A Systematic Study of Cross-Modal Typographic Attacks on Audio-Visual Reasoning
Tianle Chen , Deepti Ghadiyaram
Published on arXiv
2604.03995
Input Manipulation Attack
OWASP ML Top 10 — ML01
Prompt Injection
OWASP LLM Top 10 — LLM01
Key Finding
Coordinated cross-modal typographic attacks achieve 83.43% attack success rate compared to 34.93% for single-modality attacks on frontier audio-visual MLLMs
Multi-Modal Typography
Novel technique introduced
As audio-visual multi-modal large language models (MLLMs) are increasingly deployed in safety-critical applications, understanding their vulnerabilities is crucial. To this end, we introduce Multi-Modal Typography, a systematic study examining how typographic attacks across multiple modalities adversely influence MLLMs. While prior work focuses narrowly on unimodal attacks, we expose the cross-modal fragility of MLLMs.

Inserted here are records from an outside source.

import Literature.AlgebraicGeometry.HodgeTheory.RealSl2BlocksTimesQuaternionProducts
import Literature.AlgebraicGeometry.HodgeTheory.SimpleSurfaceTimesCMCurveStablyNondegenerate
import Literature.AlgebraicGeometry.HodgeTheory.HodgeClassesProductSpanTransport
import Literature.AlgebraicGeometry.ComplexMultiplication.EndAlgebraDegreeDvdTwoDim
import HarnessLib

/-!
# `E × S` is stably nondegenerate for every complex elliptic curve `E` and every simple complex abelian surface `S`, unless `E` and `S` are BOTH of CM type (Moonen–Zarhin 1999 Thm. 0.1 (4) and Thm. (3.2), the threefold rows `E × S`), PROVED

Family `hodge`, layer `Literature/AlgebraicGeometry/HodgeTheory`. Research context: cell `pub-hodge-ring2`
(HONEST FRAMING: research route conditional on HC_CM; not a corollary; Q11.4-sentence-2 already refuted in
dim ≥ 3), Literature lane (lit seat, generation 52, programmes R16/R15: census form). UNCONDITIONAL; theorems
only, no definition, no named fact, nothing here uses or asserts HC_CM; no step towards a summit statement.

PUBLISHED STATEMENT. Moonen–Zarhin, Math. Ann. 315 (1999), Thm. 0.1: «Let `X` be a complex abelian variety with
`dim(X) ≤ 4`. […] (4) Suppose we are not in one of the cases (a), (b), (c) or (d) [all four of dimension 4].
Then `Hg(X) = Sp_D(V,φ)` and `B•(Xⁿ) = D•(Xⁿ)` for all `n`» [corpus: paper:arxiv-math_9901113 p. 1]; for
`X = E × S` this is §3 Thm. (3.2): (1) both factors without Type 4 (`E` non-CM: the tree's
`isStablyNondegenerate_curve_prod_of_isSimple_surface`, programme R16), (2) one factor of CM type and the other
without Type 4 (`E` CM, `S` simple not of CM type: `isStablyNondegenerate_prod_cmCurve_of_isSimple_surface_of_not_isOfCMType`,
programme R15). This file assembles the two into the census form: **`B((E × S)ⁿ) = D((E × S)ⁿ)` for all
`n`, for every elliptic curve `E` and every simple abelian surface `S` that are not both of CM type.** (When
both are of CM type Moonen–Zarhin's (4) still asserts `B = D` — a simple CM surface has a cyclic or non-Galois
quartic CM field of endomorphisms, which contains no imaginary quadratic field — but that CM computation is
not in the tree; nothing is claimed about it here.)

RESULTS (UNCONDITIONAL, no binder).
* `finrank_endAlgebra_eq_one_of_curve_of_not_isOfCMType` — an elliptic curve not of CM type has `End⁰(E) = ℚ`
  (`dim_ℚ End⁰(E) ∣ 2`, and a quadratic `End⁰(E)` is a field of degree `2 = 2 dim E`, i.e. CM type).
* `isStablyNondegenerate_cmCurve_prod_of_isSimple_surface_of_not_isOfCMType` — `E × S` for `E` a CM elliptic
  curve and `S` simple not of CM type (the product span of `S × E` switched by `HodgeClassesProductSpan.symm`).
* **`isStablyNondegenerate_curve_prod_of_isSimple_surface_of_not_and_isOfCMType (hE : E.dim = 1)
  (hS : S.IsSimple) (hS2 : S.dim = 2) (h : ¬ (IsOfCMType E ∧ IsOfCMType S)) : IsStablyNondegenerate (E.prod S)`**;
  all mixed powers `E^{M+1} × S^{N+1}`, `B = D`, the Hodge conjecture for them and for everything isogenous to
  a power of `E × S`.

## References
* [MoonenZarhin1999LowDim] B. Moonen, Yu. Zarhin, Math. Ann. 315 (1999) 711–733: Thm. 0.1 (4), §2 (2.1)–(2.2),
  §3 (3.1), Thm. (3.2) [corpus: paper:arxiv-math_9901113 pp. 1, 5–6]. [cite: MoonenZarhin1999LowDim, Thm. 0.1 (4) and §3 Thm. (3.2)]
* [Hazama1989] F. Hazama, Duke Math. J. 58 (1989) 31–37. [cite: Hazama1989, Thm. (= Gordon 7.6.2)]
* [Lombardo2016] D. Lombardo, Algebra Number Theory 10 (2016), Lemma 3.4 (p. 1229). [cite: Lombardo2016, Lemma 3.4 (p. 1229)]
* [MumfordAV1970] D. Mumford, *Abelian Varieties* (1970), §19 Cor. 2 of Thm. 1 (p. 174), §21. [cite: MumfordAV1970, §19 Cor. 2 of Thm. 1 (p. 174)]
* [Milne1999] J. S. Milne, Compositio Math. 117 (1999), §2 p. 54 (CM type). [cite: Milne1999, §2 p. 54]
* [vanGeemen1994HodgeAV] B. van Geemen, LNM 1594 (1994), §2.4, Lemma 3.7, Thm. 4.3. [cite: vanGeemen1994HodgeAV, Lemma 3.7 and Thm. 4.3]
-/

noncomputable section

open CategoryTheory Module NumberField

namespace Literature.AlgebraicGeometry.HodgeTheory

open Literature.AlgebraicGeometry.Motives (AbelianVariety)
open Literature.AlgebraicGeometry.ComplexMultiplication
open Literature.AlgebraicGeometry.Milne1999
open Literature.Barriers.HodgeConjecture

variable {E S : AbelianVariety ℂ}

/-- **An elliptic curve NOT of CM type has `End⁰(E) = ℚ`**: `E` is simple, so `dim_ℚ End⁰(E) ∣ 2 dim E = 2`
(`finrank_endAlgebra_dvd_two_mul_dim`); if `dim_ℚ End⁰(E) = 2` then `End⁰(E)` is a (quadratic) field of
degree `2 dim E`, so `E` is of CM type (`isOfCMType_of_isField`) — excluded. Moonen–Zarhin (2.1).
[cite: MoonenZarhin1999LowDim, §2 (2.1)] [cite: MumfordAV1970, §19 Cor. 2 of Thm. 1 (p. 174)] [cite: Milne1999, §2 p. 54] -/
theorem finrank_endAlgebra_eq_one_of_curve_of_not_isOfCMType (hE : E.dim = 1) (hcm : ¬ IsOfCMType E) :
    Module.finrank ℚ E.endAlgebra = 1 := by
  have h0 : 0 < E.dim := by omega
  have hs : E.IsSimple := AbelianVariety.isSimple_of_dim_le_one hE.le
  haveI : Nontrivial E.endAlgebra := nontrivial_endAlgebra_of_dim_pos h0
  haveI : Module.Finite ℚ E.endAlgebra := AbelianVariety.finiteDimensional_endAlgebra_holds E
  have hdvd : Module.finrank ℚ E.endAlgebra ∣ 2 ^ 1 := by
    have h := finrank_endAlgebra_dvd_two_mul_dim hs
    rwa [hE] at h
  obtain ⟨k, hk, hfin⟩ := (Nat.dvd_prime_pow Nat.prime_two).1 hdvd
  interval_cases k
  · simpa using hfin
  · exfalso
    have h2 : Module.finrank ℚ E.endAlgebra = 2 := by simpa using hfin
    have hF : IsField E.endAlgebra := AbelianVariety.isField_endAlgebra_of_isSimple_of_finrank_eq_two hs h0 h2
    refine hcm (isOfCMType_of_isField ⊤ ?_ ?_)
    · exact MulEquiv.isField hF
        (Subalgebra.topEquiv : (⊤ : Subalgebra ℚ E.endAlgebra) ≃ₐ[ℚ] E.endAlgebra).toMulEquiv
    · rw [(Subalgebra.topEquiv : (⊤ : Subalgebra ℚ E.endAlgebra) ≃ₐ[ℚ] E.endAlgebra).toLinearEquiv.finrank_eq, h2, hE]

/-- **`E × S` is stably nondegenerate for `E` a CM elliptic curve and `S` a simple abelian surface NOT of CM
type** (Moonen–Zarhin Thm. (3.2)(2): `S` has no factor of Type 4, `E` is of CM type; the product span of the
tree's R5 on `S^{N+1} × E^{N+1}`, switched to `E^{N+1} × S^{N+1}` by `HodgeClassesProductSpan.symm`, and both
factors satisfy (D)). [cite: MoonenZarhin1999LowDim, §3 Thm. (3.2)(2) and §2 (2.2)] [cite: Lombardo2016, Lemma 3.4 (p. 1229)]
[cite: vanGeemen1994HodgeAV, Thm. 4.3] -/
theorem isStablyNondegenerate_cmCurve_prod_of_isSimple_surface_of_not_isOfCMType (hE : E.dim = 1)
    (hEcm : IsOfCMType E) (hS : S.IsSimple) (hS2 : S.dim = 2) (hScm : ¬ IsOfCMType S) :
    IsStablyNondegenerate (E.prod S) :=
  isStablyNondegenerate_prod_of_forall_productSpan_powSucc E S
    (fun N => (hodgeClassesProductSpan_powSucc_powSucc_of_hasNoTypeIVFactor
      (hasNoTypeIVFactor_of_isSimple_surface_of_not_isOfCMType hS hS2 hScm) hEcm N N).symm)
    (EllipticCurve.isStablyNondegenerate hE) (AbelianVariety.isStablyNondegenerate_of_isSimple_surface S hS hS2)

/-- **MOONEN–ZARHIN Thm. 0.1 (4) FOR THE THREEFOLDS `E × S`, PROVED: `E × S` is stably nondegenerate for every
complex elliptic curve `E` and every simple complex abelian surface `S` which are not both of CM type** — every
power `(E × S)^{N+1}` has `B = D`. `E` not of CM type: `End⁰(E) = ℚ` and the tree's R16
`isStablyNondegenerate_curve_prod_of_isSimple_surface` (every simple `S`); `E` of CM type, `S` not:
the previous theorem. UNCONDITIONAL, no binder, nothing assumed about HC_CM.
[cite: MoonenZarhin1999LowDim, Thm. 0.1 (4) and §3 Thm. (3.2)] [cite: Hazama1989, Thm. (= Gordon 7.6.2)]
[cite: Lombardo2016, Lemma 3.4 (p. 1229)] -/
theorem isStablyNondegenerate_curve_prod_of_isSimple_surface_of_not_and_isOfCMType (hE : E.dim = 1)
    (hS : S.IsSimple) (hS2 : S.dim = 2) (h : ¬ (IsOfCMType E ∧ IsOfCMType S)) :
    IsStablyNondegenerate (E.prod S) := by
  by_cases hEcm : IsOfCMType E
  · exact isStablyNondegenerate_cmCurve_prod_of_isSimple_surface_of_not_isOfCMType hE hEcm hS hS2
      fun hScm => h ⟨hEcm, hScm⟩
  · exact isStablyNondegenerate_curve_prod_of_isSimple_surface
      (finrank_endAlgebra_eq_one_of_curve_of_not_isOfCMType hE hEcm) hE hS hS2

/-- **All `E^{M+1} × S^{N+1}` are stably nondegenerate** (`E` elliptic, `S` simple surface, not both CM).
[cite: MoonenZarhin1999LowDim, Thm. 0.1 (4) and §3 (3.1)–(3.2)] [cite: Gordon1999HodgeAVSurvey, Def. 7.6] -/
theorem isStablyNondegenerate_powSucc_curve_prod_powSucc_of_isSimple_surface_of_not_and_isOfCMType
    (hE : E.dim = 1) (hS : S.IsSimple) (hS2 : S.dim = 2) (h : ¬ (IsOfCMType E ∧ IsOfCMType S)) (M N : ℕ) :
    IsStablyNondegenerate ((E.powSucc M).prod (S.powSucc N)) :=
  (isStablyNondegenerate_curve_prod_of_isSimple_surface_of_not_and_isOfCMType hE hS hS2 h).powSucc_prod_powSucc M N

/-- **`B(E^{M+1} × S^{N+1}) = D(E^{M+1} × S^{N+1})`** (`E` elliptic, `S` simple surface, not both CM).
[cite: MoonenZarhin1999LowDim, Thm. 0.1 (4) and §3 (3.1)–(3.2)] -/
theorem isDivisorGenerated_powSucc_curve_prod_powSucc_of_isSimple_surface_of_not_and_isOfCMType
    (hE : E.dim = 1) (hS : S.IsSimple) (hS2 : S.dim = 2) (h : ¬ (IsOfCMType E ∧ IsOfCMType S)) (M N : ℕ) :
    IsDivisorGenerated ((E.powSucc M).prod (S.powSucc N)) :=
  (isStablyNondegenerate_powSucc_curve_prod_powSucc_of_isSimple_surface_of_not_and_isOfCMType
    hE hS hS2 h M N).isDivisorGenerated

/-- **The Hodge conjecture for every `E^{M+1} × S^{N+1}`** (`E` elliptic, `S` simple surface, not both CM) —
UNCONDITIONAL. [cite: MoonenZarhin1999LowDim, Thm. 0.1 (4) and §2 condition (D)] [cite: vanGeemen1994HodgeAV, §2.4] -/
theorem hodgeConjectureFor_powSucc_curve_prod_powSucc_of_isSimple_surface_of_not_and_isOfCMType
    (hE : E.dim = 1) (hS : S.IsSimple) (hS2 : S.dim = 2) (h : ¬ (IsOfCMType E ∧ IsOfCMType S)) (M N : ℕ) :
    HodgeConjectureFor ((E.powSucc M).prod (S.powSucc N)).dim ((E.powSucc M).prod (S.powSucc N)).X :=
  (isStablyNondegenerate_powSucc_curve_prod_powSucc_of_isSimple_surface_of_not_and_isOfCMType
    hE hS hS2 h M N).hodgeConjectureFor

/-- **The Hodge conjecture for `E × S` itself** (`E` elliptic, `S` simple surface, not both CM).
[cite: MoonenZarhin1999LowDim, Thm. 0.1 (4)] -/
theorem hodgeConjectureFor_curve_prod_of_isSimple_surface_of_not_and_isOfCMType (hE : E.dim = 1)
    (hS : S.IsSimple) (hS2 : S.dim = 2) (h : ¬ (IsOfCMType E ∧ IsOfCMType S)) :
    HodgeConjectureFor (E.prod S).dim (E.prod S).X :=
  (isStablyNondegenerate_curve_prod_of_isSimple_surface_of_not_and_isOfCMType hE hS hS2 h).hodgeConjectureFor

/-- **The Hodge conjecture for everything isogenous to a power `(E × S)^{N+1}`** (`E` elliptic, `S` simple
surface, not both CM; van Geemen's Lemma 3.7). [cite: vanGeemen1994HodgeAV, Lemma 3.7] [cite: MoonenZarhin1999LowDim, Thm. 0.1 (4)] -/
theorem hodgeConjectureFor_of_isIsogenous_powSucc_curve_prod_of_isSimple_surface_of_not_and_isOfCMType
    (hE : E.dim = 1) (hS : S.IsSimple) (hS2 : S.dim = 2) (h : ¬ (IsOfCMType E ∧ IsOfCMType S))
    {X : AbelianVariety ℂ} {N : ℕ} (hX : AbelianVariety.IsIsogenous X ((E.prod S).powSucc N)) :
    HodgeConjectureFor X.dim X.X :=
  (isStablyNondegenerate_curve_prod_of_isSimple_surface_of_not_and_isOfCMType
    hE hS hS2 h).hodgeConjectureFor_of_isIsogenous_powSucc hX

/-- **Isogeny invariance**: everything isogenous to `E × S` (`E` elliptic, `S` simple surface, not both CM)
is stably nondegenerate. [cite: vanGeemen1994HodgeAV, §3.6 (p. 236)] [cite: MoonenZarhin1999LowDim, Thm. 0.1 (4)] -/
theorem isStablyNondegenerate_of_isIsogenous_curve_prod_of_isSimple_surface_of_not_and_isOfCMType
    (hE : E.dim = 1) (hS : S.IsSimple) (hS2 : S.dim = 2) (h : ¬ (IsOfCMType E ∧ IsOfCMType S))
    {X : AbelianVariety ℂ} (hX : AbelianVariety.IsIsogenous X (E.prod S)) : IsStablyNondegenerate X :=
  (isStablyNondegenerate_curve_prod_of_isSimple_surface_of_not_and_isOfCMType hE hS hS2 h).of_isIsogenous hX

end Literature.AlgebraicGeometry.HodgeTheory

We analyze the interactions between audio, visual, and text perturbations and reveal that coordinated multi-modal attack creates a significantly more potent threat than single-modality attacks (attack success rate = $83.43\%$ vs $34.93\%$).Our findings across multiple frontier MLLMs, tasks, and common-sense reasoning and content moderation benchmarks establishes multi-modal typography as a critical and underexplored attack strategy in multi-modal reasoning. Code and data will be publicly available.
Key Contributions
- First systematic study of cross-modal typographic attacks on audio-visual MLLMs
- Demonstrates that coordinated multi-modal attacks achieve 83.43% success rate vs 34.93% for single-modality attacks
- Evaluates attacks across multiple frontier MLLMs on common-sense reasoning and content moderation tasks
🛡️ Threat Analysis
Typographic attacks are input manipulation attacks that craft adversarial text perturbations across audio and visual modalities to cause misclassification and bypass content moderation at inference time.